Please state how many lines in the records contain the string "LinLit", with no words besides the number.

# # #

/-! ### The tuple-only variant (regime `k ≥ 6`).

For `k ≥ 6` and `c` just above `2/(k-1-ε)` the TOTAL mass of assignments with ANY pair collision,
`≤ C(N,2)·2^{Nm}/M ≈ N^{3-k+ε}·2^{Nm}/2`, is below the target union loss `μ^c·2^{Nm-1}`
whenever `(k-1-ε)c < k-3-ε`.  So at such a parameter point stability only has to control the deletions
caused by the FUNCTIONAL axioms (`Sym_f` tuples, the non-linear part): `CollT` below.  Pieces and niceness
stay exactly AG's (collision-free closure patterns), only the DELETION rule is restricted to tuples, so the
tuple-only retention hypothesis is implied by Lemma 4.6 verbatim (it counts fewer violations) — and in
fact by the full retention hypothesis of `FamilyStable` itself, which is how `familyStable_of_T` (proved)
turns tuple-only stability + a pair-mass bound `π` into `FamilyStable` with loss `λ_T + π`, same `μ`. -/

/-- A violated FUNCTIONAL axiom inside `P`: `k+1` distinct pigeons of `P` whose holes lie in `Sym_f`.
[cite: AlekseevGaevoy2026b, §3 (p. 10, second axiom family: k+1 pigeons in a Sym_f tuple)] -/
def CollT (N m k : ℕ) (f : (Fin k → Hole m) → Hole m) (P : Finset ℕ) (σ : ℕ → Bool) : Prop :=
  ∃ t : Fin (k + 1) → ℕ, Function.Injective t ∧ (∀ i, t i ∈ P ∧ t i < N) ∧
    SymF f (fun i => holeOf m σ (t i))

/-- Some two pigeons `< N` share a hole (anywhere).
[cite: AlekseevGaevoy2026b, §3 (p. 10, first axiom family: two pigeons in one hole)] -/
def PairColl (N m : ℕ) (σ : ℕ → Bool) : Prop :=
  ∃ x y : ℕ, x ≠ y ∧ x < N ∧ y < N ∧ holeOf m σ x = holeOf m σ y

/-- Tuple-survives: nice (AG's sense, unchanged) and no violated FUNCTIONAL axiom inside `Cl(F ∪ {ℓ})`.
(Variant introduced for this formalisation: deletion restricted to the functional axioms.)
[cite: AlekseevGaevoy2026b, §4.3 (p. 15, Ψ^ρ_j)] -/
def SurvivesT (N m k : ℕ) (f : (Fin k → Hole m) → Hole m) (F : Finset LinLit) (ℓ : Finset ℕ)
    (σ : ℕ → Bool) : Prop :=
  Nice N m k f F σ ∧ ¬ CollT N m k f (cl m (insert (ℓ, true) F)) σ

/-- Tuple-only stability of one family: same shape as `FamilyStable`, with the deletion rule restricted to
functional axioms (`SurvivesT`); pieces, niceness, rank budget and the measure hypothesis unchanged.
(Variant introduced for this formalisation.) [cite: AlekseevGaevoy2026b, §4.3 (proof of Thm. 4.3, pp. 15–16)] -/
def FamilyStableT (N m k : ℕ) (f : (Fin k → Hole m) → Hole m) (w : ℕ) (μ lam : ℝ)
    (ι : Type) (L : ι → Finset LinLit) (ℓ : ι → Finset ℕ) : Prop :=
    (∀ i, Supported (N * m) (L i) ∧ (∀ v ∈ ℓ i, v < N * m) ∧ linClauseRank (L i) ≤ w) →
    (∀ i, ∀ σ₀ : Fin (N * m) → Bool,
      (1 - μ) * (({σ : Fin (N * m) → Bool | SamePiece m (cl m (L i)) (ext (N * m) σ₀) (ext (N * m) σ) ∧
          Nice N m k f (L i) (ext (N * m) σ)} : Set _).ncard : ℝ)
        ≤ (({σ : Fin (N * m) → Bool | SamePiece m (cl m (L i)) (ext (N * m) σ₀) (ext (N * m) σ) ∧
          SurvivesT N m k f (L i) (ℓ i) (ext (N * m) σ)} : Set _).ncard : ℝ)) →
    2 ^ (N * m - 1) ≤ ({σ : Fin (N * m) → Bool | ∃ i, Nice N m k f (L i) (ext (N * m) σ)} : Set _).ncard →
    (1 - lam) * (({σ : Fin (N * m) → Bool | ∃ i, Nice N m k f (L i) (ext (N * m) σ)} : Set _).ncard : ℝ)
      ≤ (({σ : Fin (N * m) → Bool | ∃ i, SurvivesT N m k f (L i) (ℓ i) (ext (N * m) σ)} : Set _).ncard : ℝ)

/-- Tuple-only closure-local union stability with member cap `g`: every family of at most `g`
rank-`≤ w` systems with one query each is `FamilyStableT`. (Variant introduced for this formalisation.)
[cite: AlekseevGaevoy2026b, §4.3 (proof of Thm. 4.3, p. 15)] -/
def ClosureLocalUnionStableCappedT (N m k : ℕ) (f : (Fin k → Hole m) → Hole m) (w g : ℕ)
    (μ lam : ℝ) : Prop :=
  ∀ (ι : Type) (_ : Fintype ι), Fintype.card ι ≤ g → ∀ (L : ι → Finset LinLit) (ℓ : ι → Finset ℕ),
    FamilyStableT N m k f w μ lam ι L ℓ

end Literature.Computability.MetaComplexity.CLUS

# # #

YOUR RESPONSE:
3